If we were talking about Hacker News, or other programmer-oriented website, then I'd be inclined to agree. Unfortunately, Gawker is all about lowest-common-denominator fluff, and so attracts a lot of (for lack of better term, and please don't mistake this for hubris) "normal people." Normal people don't give nearly as much consideration to these matters as we do, and I'd expect a good majority of these people use the same password (or two) for damn near everything.

It's not uncommon for even technical people to reuse the same low-level passwords across multiple sites[1], but where we understand the importance of our email accounts as being a master key, regular folk aren't always so knowledgeable.

[1] http://www.codinghorror.com/blog/2009/05/i-just-logged-in-as...

My favorite is always the people who go the extra length and use '12345678'.
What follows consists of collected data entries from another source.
import Summits.CriticalPhenomena.PercolationContinuityZ3.Theorems.Transplant.PlanarSkeletonFrmQuasiDefs
import Summits.CriticalPhenomena.PercolationContinuityZ3.Theorems.Transplant.SkelFrmQuasiBChoiceHabXVR
import Summits.CriticalPhenomena.PercolationContinuityZ3.Theorems.Transplant.SkelFrmBChoiceHabXVR
import Summits.CriticalPhenomena.PercolationContinuityZ3.Theorems.Transplant.SkelFrmQuasiBChoiceRootReadRows
import Summits.CriticalPhenomena.PercolationContinuityZ3.Theorems.Transplant.SkelFrmBChoiceRootReadRows
import Summits.CriticalPhenomena.PercolationContinuityZ3.Theorems.Transplant.SkelFrmQuasiBChoiceDepth2
import Summits.CriticalPhenomena.PercolationContinuityZ3.Theorems.Transplant.SkelFrmBChoiceDepth2
import Summits.CriticalPhenomena.PercolationContinuityZ3.Theorems.Transplant.SkelFrmQuasiBChoiceAtQV
import Summits.CriticalPhenomena.PercolationContinuityZ3.Theorems.Transplant.SkelFrmBChoiceAtQV
import Summits.CriticalPhenomena.PercolationContinuityZ3.Theorems.Transplant.SkelFrmQuasiBChoiceResidC
import Summits.CriticalPhenomena.PercolationContinuityZ3.Theorems.Transplant.SkelFrmBChoiceResidC
import Summits.CriticalPhenomena.PercolationContinuityZ3.Theorems.Transplant.SkelPhiCorridorKGBoxes2
import Summits.CriticalPhenomena.PercolationContinuityZ3.Theorems.Transplant.SkelFrmQuasi1ChoiceDefs
import Summits.CriticalPhenomena.PercolationContinuityZ3.Theorems.Transplant.SkelFrmQuasi1ParamsLBL
import Summits.CriticalPhenomena.PercolationContinuityZ3.Theorems.Transplant.SkelFrmQuasi1ParamsPO
import Summits.CriticalPhenomena.PercolationContinuityZ3.Theorems.Transplant.SkelFrmQuasi1SlotTypes
import Summits.CriticalPhenomena.PercolationContinuityZ3.Theorems.Transplant.SkelFrmQuasiBChoiceArrival2
import Summits.CriticalPhenomena.PercolationContinuityZ3.Theorems.Transplant.SkelFrmQuasiBChoiceCellsV
import Summits.CriticalPhenomena.PercolationContinuityZ3.Theorems.Transplant.SkelFrmQuasiBChoiceCreep2
import Summits.CriticalPhenomena.PercolationContinuityZ3.Theorems.Transplant.SkelFrmQuasiBChoiceCreepY3
import Summits.CriticalPhenomena.PercolationContinuityZ3.Theorems.Transplant.SkelFrmQuasiBChoiceDefs
import Summits.CriticalPhenomena.PercolationContinuityZ3.Theorems.Transplant.SkelFrmQuasiBChoiceDefsT
import Summits.CriticalPhenomena.PercolationContinuityZ3.Theorems.Transplant.SkelFrmQuasiBChoiceDefsV
import Summits.CriticalPhenomena.PercolationContinuityZ3.Theorems.Transplant.SkelFrmQuasiBChoiceHabXW
import Summits.CriticalPhenomena.PercolationContinuityZ3.Theorems.Transplant.SkelFrmQuasiBChoiceNums
import Summits.CriticalPhenomena.PercolationContinuityZ3.Theorems.Transplant.SkelFrmQuasiBChoiceReadNums
import Summits.CriticalPhenomena.PercolationContinuityZ3.Theorems.Transplant.SkelFrmQuasiBChoiceReadings
import Summits.CriticalPhenomena.PercolationContinuityZ3.Theorems.Transplant.SkelFrmQuasiBChoiceReadings2
import Summits.CriticalPhenomena.PercolationContinuityZ3.Theorems.Transplant.SkelFrmQuasiBChoiceRoomV
import Summits.CriticalPhenomena.PercolationContinuityZ3.Theorems.Transplant.SkelFrmQuasiBChoiceWindow3
import Summits.CriticalPhenomena.PercolationContinuityZ3.Theorems.Transplant.SkelFrmQuasiBParamsCorrKG
import Summits.CriticalPhenomena.PercolationContinuityZ3.Theorems.Transplant.SkelFrmQuasiBParamsCorrKG0
import Summits.CriticalPhenomena.PercolationContinuityZ3.Theorems.Transplant.SkelFrmQuasiBParamsCorrKGLen3
import Summits.CriticalPhenomena.PercolationContinuityZ3.Theorems.Transplant.SkelFrmQuasiBParamsLF
import Summits.CriticalPhenomena.PercolationContinuityZ3.Theorems.Transplant.SkelFrmQuasiBParamsLFA
import Summits.CriticalPhenomena.PercolationContinuityZ3.Theorems.Transplant.SkelFrmQuasiBParamsSchedA
import Summits.CriticalPhenomena.PercolationContinuityZ3.Theorems.Transplant.SkelFrmQuasiBParamsSlotsS
import Summits.CriticalPhenomena.PercolationContinuityZ3.Theorems.Transplant.SkelFrmQuasi1SlotTypes
import HarnessLib
import Summits.CriticalPhenomena.PercolationContinuityZ3.Theorems.Transplant.SkelFrmBChoiceHXV
/-!
# GEN-Q PORT (WAVE-Q table v0.8 section 2, row G192, U-level L20; captain R-6/R-7 2026-08-27: carrier token swap `PlanarSkeletonFrmFrom ↦ PlanarSkeletonFrmQuasi`)
# of the tree module «Transplant/SkelFrmFromBChoiceHXV» (sha256 9e4b10b212b10993…) onto the quasi-step carrier `PlanarSkeletonFrmQuasi` (p507026): «SkelFrmQuasiBChoiceHXV»

ORIGINAL TITLE: N2 (frames-only node `SamePDropOfSkeletonFrm₁`, OPEN) — (ζ″) ledger under (R-44)/(R-45): **`HX` AT THE TUPLE OF RECORD, V CELLS** — the x-axis value bundle

builds on p205010 (kernel theorem, internal audit signed; external expert review pending) — nothing in this file uses p205010; NOTHING is claimed about any open node
((N3-b), the end state).  Lane `prim-bschramm`, seat `prim-bschramm-gen-2` (gen 0; GEN-Q port pen #2 under RULING D-Q / D-Q-2; tool of record port_genq.py of the captain gen-1 g4).  Helper file (`--supports stmt-CriticalPhenomena-4575 --as helper`).
PORT RULES (U-wave r1–r4 re-used, GEN-Q hunk classes of p3-g29 #6136): declaration order, names and proof texts are those of «SkelFrmFromBChoiceHXV», byte-identical except
(i) the carrier token `PlanarSkeletonFrmFrom ↦ PlanarSkeletonFrmQuasi` in binders, `namespace`/`end` lines and qualified names (module names `SkelFrmFrom… ↦ SkelFrmQuasi…`
in imports of already-ported rows); (ii) `Φ.step ↦ Φ.qstep` with the called Steps lemma replaced by its `…Q`/`_q` twin and the cost `Φ.M` threaded (none in this file unless
listed below); (iii) `Φ.cyl_connected ↦ Φ.cyl_reach` readers (none unless listed); (iv) graph-ball radii / window floors ×`Φ.M` (none unless listed).  Carrier-free
residents stay imported/exported from the original «SkelFrmBChoiceHXV» exactly as in the FrmFrom port.  Docstrings and citations are the original's.
HAND HUNKS of this row: none of class (ii); KS0 reader hunk (stmt-g33 #6324, L-FLOORMAP-1 ① reader side): `KS0.R'0 κ Φ … ↦ KS0.R'0N κ Φ (KS.NQ Φ) …` ×5 (`hg2` binders).
-/
/-- **The surjectivity conjunct of (ESᶜ) in its printed shape** (with the — here vacuous — parabolic-null hypothesis) for the cover group, `q` odd prime, `D > 1`.
[cite: ShimuraIATAF1971, Thm. 8.4 p. 234] -/
theorem esSurjClause_coverUnits_of_one_lt (hq : q.Prime) (hq2 : q ≠ 2) (hD : 1 < D) (z₀ : UpperHalfPlane) :
    ∀ u : coverUnits X q → ℝ,
      (∀ γ δ : coverUnits X q, u (γ * δ) = u γ + u δ) →
      (∀ γ : coverUnits X q, (γ : GL (Fin 2) ℝ).IsParabolic → u γ = 0) →
      ∃ F : CuspForm (coverUnits X q) 2, ∀ γ : coverUnits X q, CuspForm.rePeriod F z₀ γ = u γ :=
  fun u hu _ => esSurj_coverUnits_of_one_lt X q hq hq2 hD z₀ u hu

end Cover

end Summit.BirchSwinnertonDyer.BirchSwinnertonDyer.Theorems.CartanCover.PrintClauses

end
import Summits.Parity.GeneralizedHardyLittlewood.Theses.RealCharacterFortyBillion

/-! # Assembly of route `RealCharacterFortyBillion` (stmt-Parity-20173)

The route's `Assembly` item is exactly the curried deciding theorem `closes`
(parity split `NoRealZeroUpTo.iff_odd_and_even` + range split at 35 180 000 000). -/

namespace Summit.Parity.GeneralizedHardyLittlewood.Theorems

open Summit.Parity.GeneralizedHardyLittlewood.Theses.RealCharacterFortyBillion in
/-- **Assembly of route `RealCharacterFortyBillion` (stmt-Parity-20173).** The route's `Assembly`
(`ToThirtyBillion → OddSegmentLow → OddSegmentHigh → EvenSegmentLow → EvenSegmentHigh →
NoRealZeroUpTo 40000000000`) is the route file's curried deciding theorem `closes` (parity split
`NoRealZeroUpTo.iff_odd_and_even` and the range split at `35 180 000 000`). -/
theorem realCharacterFortyBillion_assembly :
    Summit.Parity.GeneralizedHardyLittlewood.Theses.RealCharacterFortyBillion.Assembly :=
  fun h30 hol hoh hel heh => closes h30 hol hoh hel heh

end Summit.Parity.GeneralizedHardyLittlewood.Theorems
import Summits.ResolutionOfSingularities.ResolutionOfSingularities.Theorems.HilbertSamuelEliminationSigmaMaxModificationsCorridor3WLadderIsoTailExtraction
import Summits.ResolutionOfSingularities.ResolutionOfSingularities.Theorems.HilbertSamuelEliminationSigmaMaxModificationsCorridor3WLadderMovingIso
import HarnessLib

/-!
# [OURS · L1 W4.2] The eventually-isolated half of the W-top rows from the ORACLE-FREE KERNEL ALONE (W4.2 DEAL D7 after-care;
# crux `SigmaMaxModifications` stmt-ResolutionOfSingularities-18506, conjunct `SigmaMaxModificationsCorridor3` stmt-…-19249;
# line `w_ladder` v6; `--supports stmt-ResolutionOfSingularities-19249`, helper)

OURS (cell res-hironaka, slot W4.2, seat res-D-pv-042 AS W4.2 DEAL hand D7); NOT statements of H. Hironaka's manuscript
[Hironaka2017] nor of [CossartJannsenSaito2020]. AI-drafted, weaker than expert review. Sorry-free PROOF file (no new definition),
fact-free. With the extraction row `IsoTailTowerExtractionM p` now PROVED (`IdeasL1Idea2R4.isoTailTowerExtractionM_holds`, p514284),
res-L1-w42-idea-2's proved reductions of card G §3 (`…Corridor3WLadderMovingIso`) lose their extraction hypothesis:

* `wtopEvIsoM_of_isoQuadraticTowerTerminates : IsoQuadraticTowerTerminates p 3 → ∀ Q, WtopEvIsoM p Q` — the `EvIso` half of BOTH
  registered W-top stubs is the oracle-free local kernel «isolated quadratic towers terminate» and nothing else;
* `wtop3NonpointedM_of_kernel_recNonIso`, `wtop3PointedM_of_kernel_recNonIso` — cover A of the two stubs from the kernel and the
  `Rec-NonIso` rows.

## References

* V. Cossart, U. Jannsen, S. Saito, LNM 2270 (2020): Def. 6.38, Thm. 6.40, Rem. 6.29 (1). [CossartJannsenSaito2020]
-/

noncomputable section

set_option linter.dupNamespace false

open CategoryTheory AlgebraicGeometry
open Summit.ResolutionOfSingularities.ResolutionOfSingularities.Theorems.SigmaMaxModificationsCorridor3.Moving
open Summit.ResolutionOfSingularities.ResolutionOfSingularities.Theorems.SigmaMaxModificationsCorridor3.Helpers (QPointed)

universe u

namespace Summit.ResolutionOfSingularities.ResolutionOfSingularities.Cruxes.SigmaMaxModifications.IdeasL1Idea2R4

/-- **[OURS · L1 W4.2] The eventually-isolated half of both W-top rows is the oracle-free kernel alone**: if isolated quadratic
towers terminate at level `3` in characteristic `p`, then no moving E3 chain from any maximal origin is eventually isolated
(`wtopEvIsoM_of_towers` with the extraction discharged by `isoTailTowerExtractionM_holds`). NOT a statement of the manuscript.
[cite: CossartJannsenSaito2020, Def. 6.38, Thm. 6.40] -/
theorem wtopEvIsoM_of_isoQuadraticTowerTerminates {p : ℕ} (hT : IsoQuadraticTowerTerminates.{u} p 3)
    (Q : ℕ → (ℕ → ℕ) → ∀ X : Scheme.{u}, X → Prop) : WtopEvIsoM.{u} p Q :=
  wtopEvIsoM_of_towers hT (isoTailTowerExtractionM_holds p) Q

/-- **Cover A of the non-pointed W-top stub from the kernel and `Rec-NonIso`** (extraction discharged). NOT a statement of the
manuscript. [cite: CossartJannsenSaito2020, Thm. 6.35, Thm. 6.40] -/
theorem wtop3NonpointedM_of_kernel_recNonIso {p : ℕ} (hT : IsoQuadraticTowerTerminates.{u} p 3)
    (hrec : WtopRecNonIsoM.{u} p QNonpointed) : Wtop3NonpointedM.{u} p :=
  wtop3NonpointedM_of_towers_recNonIso hT (isoTailTowerExtractionM_holds p) hrec

/-- **Cover A of the pointed W-top stub from the kernel and `Rec-NonIso`** (extraction discharged). NOT a statement of the
manuscript. [cite: CossartJannsenSaito2020, Thm. 6.35, Thm. 6.40] -/
theorem wtop3PointedM_of_kernel_recNonIso {p : ℕ} (hT : IsoQuadraticTowerTerminates.{u} p 3)
    (hrec : WtopRecNonIsoM.{u} p QPointed) : Wtop3PointedM.{u} p :=
  wtop3PointedM_of_towers_recNonIso hT (isoTailTowerExtractionM_holds p) hrec

end Summit.ResolutionOfSingularities.ResolutionOfSingularities.Cruxes.SigmaMaxModifications.IdeasL1Idea2R4

end
import Summits.QuantumFields.YangMills.Theorems.BalabanLadderNTStrongCouplingInfluence
import Summits.QuantumFields.YangMills.Theorems.BalabanLadderNTBoundaryLawStrongCoupling
import Summits.QuantumFields.YangMills.Theorems.LangevinControlUVOSLegsFromFemtoAndGapStubLowerAux
import Summits.QuantumFields.YangMills.Theorems.LangevinControlUVOSLegsFromFemtoAndGapStubLowerBump
import Literature.Probability.LatticeModels.DobrushinShlosmanWindowDusting
import HarnessLib

/-!
# Crux `NT` (stmt-QuantumFields-19353) / seam `UVSeamRec` (stmt-QuantumFields-20043): conditional covariance through a
# sub-volume, and SEPARATION decay of the conditional two-point function at strong coupling (toward the E2-osc rung)

Helper file of the fleet lead prover of crux `NT` (unit `ym-spine-19353-p1`, g6); first half of the strong-coupling format
rung of clause 2 of the registered stub `stub_refpkgT : RefPkgT` (v4T),

  (E2-osc)  `|kerCov_{Q,η}(dens x, dens y) − kerCov_{Q,η'}(dens x, dens y)| ≤ C₂ / min(depth x, depth y)⁴ / (1 + ‖y − x‖)⁴`,

whose decay in the SEPARATION at the boundary is uniform-in-the-volume clustering of the cube kernels.  Mechanism (M1):
condition on a sub-volume `Λ' ⊆ Q` avoiding the links of the first insertion — a face-hugging, non-cubical volume in
general, which is why the general-volume Dobrushin engine of `…NTStrongCouplingInfluence` is needed:

* `integral_mul_eq_mul_integral_of_dependsOn_compl`, `abs_kerCov_le_of_condOsc` — for `Λ' ⊆ Q = cubeEdges c b`, `A`
  depending only on links off `Λ'` and the conditional mean `g = γ_{Λ'}(B|·)`:
  `|kerCov_{Q,η}(A, B)| ≤ 2‖A‖ · sup_{ζ = η off Q} |g ζ − g η|` (consistency `γ_Q γ_{Λ'} = γ_Q` + properness, Georgii 2011
  Def. 1.23; general DLR bookkeeping, any `β`);
* supports of the action density: `dependsOn_dens`, `norm_sub_le_one_of_mem_supp_dens`, `card_supp_dens_le`;
* `abs_kerCov_dens_le_smallBeta` — **(M1) at strong coupling** `216 · N · |β| ≤ 1`: for EVERY cube `Q`, every exterior `η`
  and every pair of sites, `|kerCov_{Q,η}(dens x, dens y)| ≤ 16 M² S · 2^{−⌊‖y − x‖_∞⌋}` (`M` = sup of the density,
  `S` = number of links it reads; `Λ' = Q ∩ {links within ⌊‖y−x‖⌋ − 2 of y}` and `abs_kerInt_sub_le_of_agree_ball`);
* arithmetic for the quartic shapes: `half_pow_sub_two_le`, `half_pow_half_le_quartic` (with
  `BoundaryLaw.half_pow_le_div_pow_four` of the sibling one-point rung).

The sibling `…NTStrongCouplingPair` adds the DEPTH mechanism and assembles E2-osc in the registered shape.  HONEST FRAMING:
high-temperature lattice statements for every compact metrisable `G` and every lattice representation; nothing at large `β`,
nothing about NT, the seam or the gap.

References: Georgii 2011 Def. 1.23, Thm. 8.20; Dobrushin 1970 Thm. 3; Föllmer 1988 Ch. I (2.10); Simon 1979.
-/

set_option autoImplicit false

noncomputable section

open MeasureTheory Filter Topology
open Literature.MathematicalPhysics.QuantumFieldTheory Literature.MathematicalPhysics.QuantumLattice
open Literature.Probability.LatticeModels
open Summit.QuantumFields.YangMills.Cruxes.OSLegsFromFemtoAndGap.DlrCollarTransfer
open Summit.QuantumFields.YangMills.Theorems.OSLegsFromFemtoAndGap.StubLower
  (isCylinder_curvature_shift curvature_shift_supp_window norm_le_two_mul_of_forall_abs_le)

namespace Summit.QuantumFields.YangMills.Cruxes.NT.StrongCoupling

/-! ## §1 Arithmetic -/

/-- `2^{−(d−2)} ≤ 4 · 2^{−d}` (natural subtraction). [folklore] -/
theorem half_pow_sub_two_le (d : ℕ) : (1 / 2 : ℝ) ^ (d - 2) ≤ 4 * (1 / 2) ^ d := by
  rcases Nat.lt_or_ge d 2 with h | h
  · interval_cases d <;> norm_num
  · obtain ⟨k, rfl⟩ : ∃ k, d = k + 2 := ⟨d - 2, by omega⟩
    rw [Nat.add_sub_cancel, pow_add]; norm_num; linarith [pow_nonneg (show (0:ℝ) ≤ 1/2 by norm_num) k]

/-- `2^{−⌊n/2⌋} ≤ 1944 / ((log 2)⁴ n⁴)` for `n ≥ 1`. [folklore] -/
theorem half_pow_half_le_quartic {n : ℕ} (hn : 1 ≤ n) :
    (1 / 2 : ℝ) ^ (n / 2) ≤ 1944 / (Real.log 2 ^ 4 * (n : ℝ) ^ 4) := by
  have hlog : 0 < Real.log 2 := Real.log_pos (by norm_num)
  have hlog1 : Real.log 2 < 1 := by
    have := Real.log_two_lt_d9; linarith
  have hnpos : (0 : ℝ) < n := by exact_mod_cast hn
  rcases Nat.lt_or_ge n 2 with h | h
  · have hn1 : n = 1 := by omega
    subst hn1
    have hl4 : Real.log 2 ^ 4 ≤ 1 := pow_le_one₀ hlog.le hlog1.le
    rw [show (1 : ℕ) / 2 = 0 from rfl, pow_zero, le_div_iff₀ (by positivity)]
    push_cast; nlinarith
  · set m : ℕ := n / 2 with hm
    have hm1 : 1 ≤ m := by omega
    have hnm : (n : ℝ) ≤ 3 * m := by exact_mod_cast (show n ≤ 3 * m by omega)
    have hmpos : (0 : ℝ) < m := by exact_mod_cast hm1
    have h1 := BoundaryLaw.half_pow_le_div_pow_four hm1
    refine h1.trans ?_
    rw [div_le_div_iff₀ (by positivity) (by positivity)]
    have h3 : (n : ℝ) ^ 4 ≤ 81 * (m : ℝ) ^ 4 := by nlinarith [pow_le_pow_left₀ hnpos.le hnm 4]
    nlinarith [pow_pos hlog 4]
Also, why are Jennifer and Michelle the first female names on the list? Are they just the most common names for women?

And is there a story to "monkey"?

I've got the same combination on my luggage
I got two emails today claiming to be from gawker, telling me to change my password.

Both were phishing emails that pointed to a domain in China and another in India. These guys move fast

I got a seemingly genuine email from Gawker entitled, "Gawker Comment Accounts Compromised -- Important"

Although I don't believe my email address was in the dump.

I got that as well. I'm certain my email isn't in the dump (downloaded the torrent to double- and triple-check).

I thought is was strange they used a URL shortener with an uncommon TLD (.kr) to point to the FAQ lifehacker. Seems you'd want to be as unsuspicious as possible in this situation.

I'm curious how many were 'jesus' 'bible' and/or some other obvious one.